- Birth name: Cardell Mosson
- Born: October 16, 1952
- Died: April 18, 2013 (aged 60)
- Genres: R&B; funk; psychedelic soul;
- Occupation: Musician
- Instrument(s): Bass guitar, guitar, drums
- Years active: 1971–2013

= Cordell Mosson =

American bassist (1952–2013)

Cordell "Boogie" Mosson (born Cardell Mosson; October 16, 1952 – April 18, 2013) was an American bassist who was a member of Parliament-Funkadelic. He was given a Lifetime Achievement Award Grammy in 2019.

Mosson was born in New Brunswick, New Jersey, but grew up in Plainfield, New Jersey.

==Biography==
A good friend of Garry Shider, the two left Plainfield, New Jersey in their teens for Canada. They joined a band called United Soul, which came to the attention of George Clinton, who had known Shider as a youth in Plainfield. In 1971 Clinton produced several tracks by United Soul with input from members of Funkadelic. The songs "I Miss My Baby" and "Baby I Owe You Something Good" were released as a one-off single by Westbound Records in 1971 under the group name U.S. Music with Funkadelic. All the tracks recorded with Clinton in 1971 were released by Westbound in 2009 as the album U.S. Music With Funkadelic. After producing United Soul, Clinton then invited Mosson and Shider to join Parliament-Funkadelic. Two United Soul songs were rerecorded on later Funkadelic albums with Mosson as a member.

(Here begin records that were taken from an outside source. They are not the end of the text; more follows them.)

set_option maxHeartbeats 1000000 in
/-- **One dyadic block of primes, simplified bound**: for `𝒫_k = {p ∈ 𝒫 : 2^k ≤ p < 2^{k+1}}`,
`‖T_k‖ ≤ 5 (N+1) √(LΦ/d) / √(k+1)` (from `bilinear_block_sq_le`, Chebyshev's bound
`#𝒫_k ≤ 2^{k+3}/(k+1)`, `⌊N/(d2^k)⌋ #𝒫_k ≤ 8N/(d(k+1))`, and `2^k ≤ P_hi`, `2^k > P_lo/2` for
non-empty blocks). [cite: MatomakiRadziwillTao2015, §3] -/
theorem block_norm_le (hd : 0 < d) {Plo Phi : ℝ} (hPlo : 2 ≤ Plo)
    (Ps : Finset ℕ) (hPs : ∀ p ∈ Ps, p.Prime ∧ Plo ≤ p ∧ (p : ℝ) ≤ Phi)
    (u c θ : ℕ → ℂ) (hu : ∀ m, ‖u m‖ ≤ 1) (hc : ∀ p, ‖c p‖ ≤ 1) (hθ : ∀ x, ‖θ x‖ ≤ 1)
    {α : ℝ} {a : ℤ} {q : ℕ} (hq : 1 ≤ q) (hcop : IsCoprime a q)
    (hα : |α - a / q| ≤ 1 / (q : ℝ) ^ 2) (k : ℕ) :
    ‖∑ p ∈ Ps.filter (fun p => Nat.log 2 p = k), ∑ m ∈ Icc 1 N,
        u m * c p * (𝐞 (α * ((m : ℝ) * p)) : ℂ) * Jw d L N θ (m * p)‖ ≤
      5 * (N + 1) * Real.sqrt (L * minorArcPhi d L q Plo Phi / d) * (1 / Real.sqrt (k + 1)) := by
  set Φ := minorArcPhi d L q Plo Phi with hΦdef
  have hPlo0 : 0 < Plo := by linarith
  have hlogq : 0 ≤ 1 + Real.log q := by
    have := Real.log_nonneg (show (1 : ℝ) ≤ q by exact_mod_cast hq); linarith
  have hd0 : (0 : ℝ) < d := by exact_mod_cast hd
  have hq0 : (0 : ℝ) < q := by exact_mod_cast hq
  set Psk := Ps.filter (fun p => Nat.log 2 p = k) with hPsk
  have hPsk' : ∀ p ∈ Psk, 2 ^ k ≤ p ∧ p < 2 ^ (k + 1) := by
    intro p hp
    rw [hPsk, Finset.mem_filter] at hp
    have hp0 : p ≠ 0 := (hPs p hp.1).1.ne_zero
    rw [← hp.2]
    exact ⟨Nat.pow_log_le_self 2 hp0, Nat.lt_pow_succ_log_self one_lt_two p⟩
  rcases Psk.eq_empty_or_nonempty with hempty | ⟨p₀, hp₀⟩
  · rw [hempty, Finset.sum_empty, norm_zero]
    positivity
  -- block parameters
  have hp₀' := hPsk' p₀ hp₀
  rw [hPsk, Finset.mem_filter] at hp₀
  have hp₀P := hPs p₀ hp₀.1
  have hPhi0 : 0 ≤ Phi := le_trans (by linarith [hp₀P.2.1]) hp₀P.2.2
  have hΦ0 : 0 ≤ Φ := minorArcPhi_nonneg hq hPlo0.le hPhi0
  have h2k_le : ((2 ^ k : ℕ) : ℝ) ≤ Phi := le_trans (by exact_mod_cast hp₀'.1) hp₀P.2.2
  have hPlo_lt : Plo < 2 * ((2 ^ k : ℕ) : ℝ) := by
    calc Plo ≤ p₀ := hp₀P.2.1
      _ < ((2 ^ (k + 1) : ℕ) : ℝ) := by exact_mod_cast hp₀'.2
      _ = 2 * ((2 ^ k : ℕ) : ℝ) := by push_cast; ring
  have hsq := bilinear_block_sq_le (L := L) (N := N) hd Psk hPsk' u c θ hu hc hθ hq hcop hα
  -- simplify the right-hand side of the block bound
  set V : ℝ := L / (d * 2 ^ k : ℝ) + 1 with hV
  have hV0 : 0 ≤ V := by positivity
  have hVle : (L : ℝ) / (d * 2 ^ k : ℝ) ≤ 2 * L / (d * Plo) := by
    rw [div_le_div_iff₀ (by positivity) (by positivity)]
    have h22 : Plo ≤ 2 * (2 : ℝ) ^ k := by push_cast at hPlo_lt; linarith
    have : (L : ℝ) * (d * Plo) ≤ L * (d * (2 * 2 ^ k)) :=
      mul_le_mul_of_nonneg_left (mul_le_mul_of_nonneg_left h22 hd0.le) (Nat.cast_nonneg _)
    nlinarith
  have hcard : (#Psk : ℝ) ≤ 2 ^ (k + 3) / (k + 1) := by
    refine le_trans ?_ (card_primes_dyadic_le k)
    refine Nat.cast_le.mpr (Finset.card_le_card fun p hp => ?_)
    have h1 := hPsk' p hp
    rw [hPsk, Finset.mem_filter] at hp
    rw [Finset.mem_filter, Finset.mem_Ico]
    exact ⟨h1, (hPs p hp.1).1⟩
  have hM' : (((N / (d * 2 ^ k) : ℕ) : ℝ)) ≤ N / (d * 2 ^ k : ℝ) := by
    have := Nat.cast_div_le (m := N) (n := d * 2 ^ k) (α := ℝ)
    push_cast at this; exact this
  have hMcard : (((N / (d * 2 ^ k) : ℕ) : ℝ)) * #Psk ≤ 8 * N / (d * (k + 1)) := by
    calc (((N / (d * 2 ^ k) : ℕ) : ℝ)) * #Psk ≤ (N / (d * 2 ^ k : ℝ)) * (2 ^ (k + 3) / (k + 1)) :=
          mul_le_mul hM' hcard (Nat.cast_nonneg _) (by positivity)
      _ = 8 * N / (d * (k + 1)) := by
          have h2 : (2 : ℝ) ^ (k + 3) = 8 * 2 ^ k := by ring
          rw [h2]
          field_simp
  have hbracket : V + 2 * ((2 * (2 ^ k : ℕ) / q + 1) * (2 * V + 2 * q * (1 + Real.log q))) ≤ Φ := by
    have hstep1 : V + 2 * ((2 * (2 ^ k : ℕ) / q + 1) * (2 * V + 2 * q * (1 + Real.log q))) ≤
        (2 * (2 ^ k : ℕ) / q + 1) * (5 * V + 4 * q * (1 + Real.log q)) := by
      have h0 : (0 : ℝ) ≤ 2 * (2 ^ k : ℕ) / q := by positivity
      nlinarith
    refine hstep1.trans ?_
    have e1 : (2 * (2 ^ k : ℕ) / q + 1) * (5 * V + 4 * q * (1 + Real.log q)) =
        10 * ((2 ^ k : ℕ) : ℝ) * (L / (d * 2 ^ k : ℝ)) / q + 10 * (2 ^ k : ℕ) / q +
          5 * (L / (d * 2 ^ k : ℝ)) + 5 +
          8 * (2 ^ k : ℕ) * (1 + Real.log q) + 4 * q * (1 + Real.log q) := by
      rw [hV]
      field_simp
      ring
    have e2 : 10 * ((2 ^ k : ℕ) : ℝ) * (L / (d * 2 ^ k : ℝ)) / q = 10 * L / (d * q) := by
      field_simp
      push_cast
      ring
    rw [e1, e2, hΦdef, minorArcPhi]
    have t2 : 10 * ((2 ^ k : ℕ) : ℝ) / q ≤ 10 * Phi / q := by gcongr
    have t3 : 5 * ((L : ℝ) / (d * 2 ^ k : ℝ)) ≤ 10 * L / (d * Plo) := by
      have e3 : 10 * (L : ℝ) / (d * Plo) = 5 * (2 * L / (d * Plo)) := by ring
      rw [e3]; linarith
    have t5 : 8 * ((2 ^ k : ℕ) : ℝ) * (1 + Real.log q) ≤ 8 * Phi * (1 + Real.log q) := by gcongr
    linarith
  -- combine: `‖T_k‖² ≤ 24 L (N+1)² Φ / (d (k+1))`
  have hsq' : ‖∑ p ∈ Psk, ∑ m ∈ Icc 1 N,
      u m * c p * (𝐞 (α * ((m : ℝ) * p)) : ℂ) * Jw d L N θ (m * p)‖ ^ 2 ≤
      24 * L * (N + 1) ^ 2 * Φ / (d * (k + 1)) := by
    refine hsq.trans ?_
    calc (((N / (d * 2 ^ k) : ℕ) : ℝ)) * (3 * L * (N + 1)) * #Psk *
          (V + 2 * ((2 * (2 ^ k : ℕ) / q + 1) * (2 * V + 2 * q * (1 + Real.log q))))
        = 3 * (L : ℝ) * (N + 1) * ((((N / (d * 2 ^ k) : ℕ) : ℝ)) * #Psk) *
          (V + 2 * ((2 * (2 ^ k : ℕ) / q + 1) * (2 * V + 2 * q * (1 + Real.log q)))) := by ring
      _ ≤ 3 * (L : ℝ) * (N + 1) * (8 * N / (d * (k + 1))) * Φ := by
          refine mul_le_mul (mul_le_mul_of_nonneg_left hMcard (by positivity)) hbracket
            (by positivity) (by positivity)
      _ = (24 * L * (N + 1) * N * Φ) / (d * (k + 1)) := by ring
      _ ≤ 24 * L * (N + 1) ^ 2 * Φ / (d * (k + 1)) := by
          refine div_le_div_of_nonneg_right ?_ (by positivity)
          have h0 : 0 ≤ 24 * (L : ℝ) * (N + 1) * Φ := by positivity
          have hN1 : (N : ℝ) ≤ N + 1 := by linarith
          nlinarith
  -- take square roots
  have hnn : 0 ≤ ‖∑ p ∈ Psk, ∑ m ∈ Icc 1 N,
      u m * c p * (𝐞 (α * ((m : ℝ) * p)) : ℂ) * Jw d L N θ (m * p)‖ := norm_nonneg _
  have hRHS0 : 0 ≤ 5 * ((N : ℝ) + 1) * Real.sqrt (L * Φ / d) * (1 / Real.sqrt (k + 1)) := by
    positivity
  have htarget : (5 * ((N : ℝ) + 1) * Real.sqrt (L * Φ / d) * (1 / Real.sqrt (k + 1))) ^ 2 =
      25 * L * (N + 1) ^ 2 * Φ / (d * (k + 1)) := by
    set s := Real.sqrt (L * Φ / d) with hs
    set t := Real.sqrt ((k : ℝ) + 1) with ht
    have hs2 : s ^ 2 = L * Φ / d := Real.sq_sqrt (by positivity)
    have ht2 : t ^ 2 = (k : ℝ) + 1 := Real.sq_sqrt (by positivity)
    have ht0 : t ≠ 0 := (Real.sqrt_pos.mpr (by positivity)).ne'
    calc (5 * ((N : ℝ) + 1) * s * (1 / t)) ^ 2 = 25 * (N + 1) ^ 2 * s ^ 2 / t ^ 2 := by
          field_simp
          ring
      _ = 25 * (N + 1) ^ 2 * (L * Φ / d) / ((k : ℝ) + 1) := by rw [hs2, ht2]
      _ = 25 * L * (N + 1) ^ 2 * Φ / (d * (k + 1)) := by
          field_simp
  refine (pow_le_pow_iff_left₀ hnn hRHS0 two_ne_zero).mp ?_
  rw [htarget]
  refine hsq'.trans (div_le_div_of_nonneg_right ?_ (by positivity))
  have : 0 ≤ (L : ℝ) * (N + 1) ^ 2 * Φ := by positivity
  nlinarith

Mosson was a prominent contributor to albums by both Funkadelic and Parliament from 1972 until the dissolution of the two groups in the early 1980s, and was the featured on-stage bassist for Parliament-Funkadelic after Bootsy Collins went solo. While Collins is more widely remembered as the P-Funk bassist, Mosson's contributions were arguably more numerous and are well regarded by fans. Mosson also appeared in the movie PCU as himself, in 1994.

His name as spelled on his birth certificate is Cardell Mosson, and "Cordell" is his son's name, a common spelling in the notes for most of the Parliament-Funkadelic albums on which he appeared. Mosson is a member of the Rock and Roll Hall of Fame, inducted in 1997 with fifteen other members of Parliament-Funkadelic. He was also honored by the Recording Academy with a Lifetime Achievement Award Grammy in 2019. His children and long time partner received the award on his behalf.

Mosson died of liver failure on April 18, 2013.